Regarding the porter, I read that BYO article a while back - I'm sure it'll make a tasty beer but I have my doubts how close it is to Fuller's. When I was researching I found a thread on Jim's Beer Kit citing a recipe in The Real Ale Almanac. From my experience the one in GH is also pretty close too.

I've been developing my own porter recipes more recently - I've found chocolate rye malt is really good! I did one earlier this year that ended up a very quaffable 3.8%, but I'm planning a more robust version around 5.5% (and also mulling over plans to tweak this further into a Baltic Porter!)

I do like a porter - seems to be one of those really good styles that for some reason gets overshadowed :beer1:
 
@matt76 Yes, the GH Brown Porter recipe isn't far off the BYO recipe, but definitely differs in the hop department.
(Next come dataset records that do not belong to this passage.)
-- Verbatim lines kept out of docstrings by the register's lint (bibliography entries and sentences naming a conj.):
-- C301 (`paper-arxiv-2207.04139`) abstract, last sentence: p0001:L10-11 "on Ag for g ≤ 4, and gives an explicit upper bound for the moving slope of A5 and a conjectural upper bound for the moving slope of A6."
-- C301 the table's question mark: p0004:L26-27 "constructed in [DSMS21]. The question mark in the above table marks a conjectural upper bound sMov(A6) ≤ 43/6, which is a consequence of the following."
-- C301 bibliography: p0023:L49-50 "[CT20] G. Chenevier and O Ta ¨ ıbi.Discrete series multiplicities for classical groups over Z and level 1 algebraic cusp forms. Publ. Math. Inst. Hautes ´Etudes Sci. 131 (2020), 261–323." / p0023:L51-54 "[CT] G. Chenevier and O Ta ¨ ıbi.https://gaetan.chenevier.perso.math.cnrs.fr/levelone/siegel/siegel genus6.txt , computer-based results, where ( k, k, k, k, k, k) : d indicates that the vector space of Siegel cusp forms of weigh t k on A6 is d-dimensional."
-- C302 (`paper-arxiv-2206.02190`) abstract, second sentence: p0001:L6-8 "space of holomorphic Siegel cusp forms of degree n and weight k. When n = 1, 2 our bounds agree with the conjectural bounds on the aforementioned siz e, while the lower bounds match for all n ≥ 1. For an L2-normalised Siegel cusp form F of degree 2, our bound for its sup-"
-- C302 THE INVOCATION SENTENCE introducing (1.10): p0005:L19-20 "L2-normalised Hecke eigenform. By Böcherer’s conjecture [ Böc86], proved by Furusawa, and Morimoto [ FM21] (see also the discussion in [ Blo19]) one has the relation"
-- C302 after Corollary 1.7: p0005:L46-48 "the methods of this paper to obtain the such results. In parti cular, on Conjecture 1.1 for F , we can show that one would get the Lindelöf conjecture for L(1/2, F )L(1/2, F ⊗ χ−4) by using ( 1.10) – see subsection 3.3 for this and the proof of the above corollary."
-- C302 bibliography: p0038:L42-43 "[FM21] M. Furusawa and K. Morimoto. Reﬁned global Gross-Pra sad conjecture on special Bessel periods and Böcherer’s conjecture. J. Eur. Math. Soc. (JEMS) , 23(4):1295–1331, 2021." / p0038:L7-8 "[Blo19] V. Blomer. Spectral summation formula for GSp(4) and moments of spinor L functions, J. Eur. Math. Soc., 21(6):1751–1774, 2019." / p0039:L14-15 "[Li10] X. Li. Upper bounds on L-functions at the edge of the critical strip. Int. Math. Res. Not. (IMRN) , 4:727–755, 2010."
-- C41's text (`paper-arxiv-1611.05567`) §1.4 before its Theorem 2: p0007:L104-109 "Theorem (t: main theorem) yields a proof of the long-standing conjecture of Böcherer [Bo] concerning central critical values of imaginary quadratic twists of spinor $L$-functions for holomorphic Siegel cusp forms of degree two which are Hecke eigenforms, thanks to the recent work of Dickson, Pitale, Saha and Schmidt [DPSS]. Namely Böcherer's conjecture holds in the following refined form."
-- [Blo19]'s arXiv text (`paper-arxiv-1602.00780`, 2016), where the relation later numbered (1.10) by C302 is a conj.: p0004:L27 "Böcherer [Bo] made a remarkable conjecture that $\omega_{F, k}$ should (in addition) be related to central $L$-values." […] p0004:L36 "If this is true, then Theorem (thm2) really evaluates a fourth moment of central values, and hence a degree 16 $L$-function!"

/-- C301's COROLLARY E ⇐ ROW C6 — the place (proof of Corollary E, §5.6): p0015:L44-49 "Proof of Corollary E. In light of the classiﬁcation of modular forms in low genus and weight in [C T20] and [CT], in genus 6 there are no cusp forms in weight 7 , 8, 9, 11, 13. Now, in genus 6 there are no Siegel modular forms of weight 2 and we have seen above that s(A6) ≥ 53 10 . Hence, the unique (up to multiple) cusp form of weight 10 vanishes with multiplicity one along D (and so does a possible cusp form in weight 6). As ord D θL,h,2 = 2, the form θL,h,2 must thus be prime." — continued: p0015:L50-60 "As for the second claim, there are two possibilities: (a) there exists a Siegel modular form of slope at most 7, not divisible by θL,h,2: in this case, from Lemma 2.2 it follows that sMov(A6) ≤ 7; (b) θL,h,2 is the unique genus 6 Siegel modular form of slope 7 (up to taking powe rs): the claim then follows from Corollary B, since s(D6,14(θL,h,2)) = 7 + 2 2·6 = 43 6 (as usual, if it happened that D6,14(θL,h,2) were to vanish to order strictly higher than 6 · 2 = 12, then its slope would be at most 86 13 < 7). In either case, the result is proven. □" — [CT20] = row C6 `Consumers.ChenevierTaibi` (G. Chenevier – O. Taïbi, Publ. Math. IHÉS 131 (2020) = arXiv:1907.08783, whose typed field is its Theorems 1, 2, 3, 5; the genus-6 dimensions in weights ≤ 13 used here — no cusp forms in weights 7, 8, 9, 11, 13, one in weight 10 up to multiple — are entries of its printed Theorem 2 / Table for scalar weights k ≤ 13 and every genus, in C6's text: p0003:L60-67 "Theorem 2. The dimension of ${\rm S}_{\underline{k}}(\Gamma_g)$ for $13 \geq k_1 \geq \dots \geq k_g >g$, and $\underline{k}$ non scalar, is given by Table (tab:tableleq13nonscal). The dimension of ${\rm S}_k(\Gamma_g)$ for any $k \leq 13$ and any $g\geq 1$ is given by Table (tab:tableleq13scal)." and p0003:L73-74 "Table (tab:tableleq13scal) includes the fact that ${\rm S}_k(\Gamma_g)$ vanishes whenever $k \leq 13$ and $g \geq k$, except in the three following situations:"); [CT] = the same authors' on-line table `siegel_genus6.txt` of dim S_k(Γ₆) for all k (the ‘implemented formula’ of [CT20]'s Theorem 1, g ≤ 8), cited side by side — the register reads the pair ‘[CT20] and [CT]’ as ONE premise, row C6, since every dimension the proof names lies in [CT20]'s printed k ≤ 13 table; the lower slope bound s(𝒜₆) ≥ 53/10 [FaVe16], the form θ_{L,h,2} of [DSMS21] with ord_D = 2, Lemma 2.2 and Corollary B are the text's own or Arthur-free inputs (absorbed).  SECOND ORDER: the text names neither Arthur nor the endoscopic classification (0 occurrences of ‘Arthur’ in 25 pages); the book is reached through [CT20], whose level-one dimension formulas rest on the book's classification and multiplicity formula (tranche 1's `E_ChenevierTaibi`: the book at every rank, AMR, Taïbi's dimension formula).  THE AUTHORS' WORDING: no status sentence (none is to be expected at second remove; recorded, not flagged). [cite: GrushevskyEtAl2024MovingSlope, proof of Cor. E (arXiv v1 p0015:L44-60); ChenevierTaibi2020, Thm 2 (arXiv text p0003:L60-74) (edge as printed)] -/
def E_GIMSMthetaPrime : Prop := c.ChenevierTaibi → c₁₁₆.GIMSMthetaPrime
I have gone research crazy on some recipes previously, particularly before doing recent Saison and Dunkelweizen. Yet for this one I just jumped straight in the BYO recipe and thought it looked good. It's never going to be a close clone so as long as it turns out tasty I'll be happy.

If I had the chance to brew regular smaller batches like yourself I'd love to have a go at tweaking and honing a recipe over time. Right now there are so many different styles to try so I get tempted to keep jumping on board very different recipes. acheers.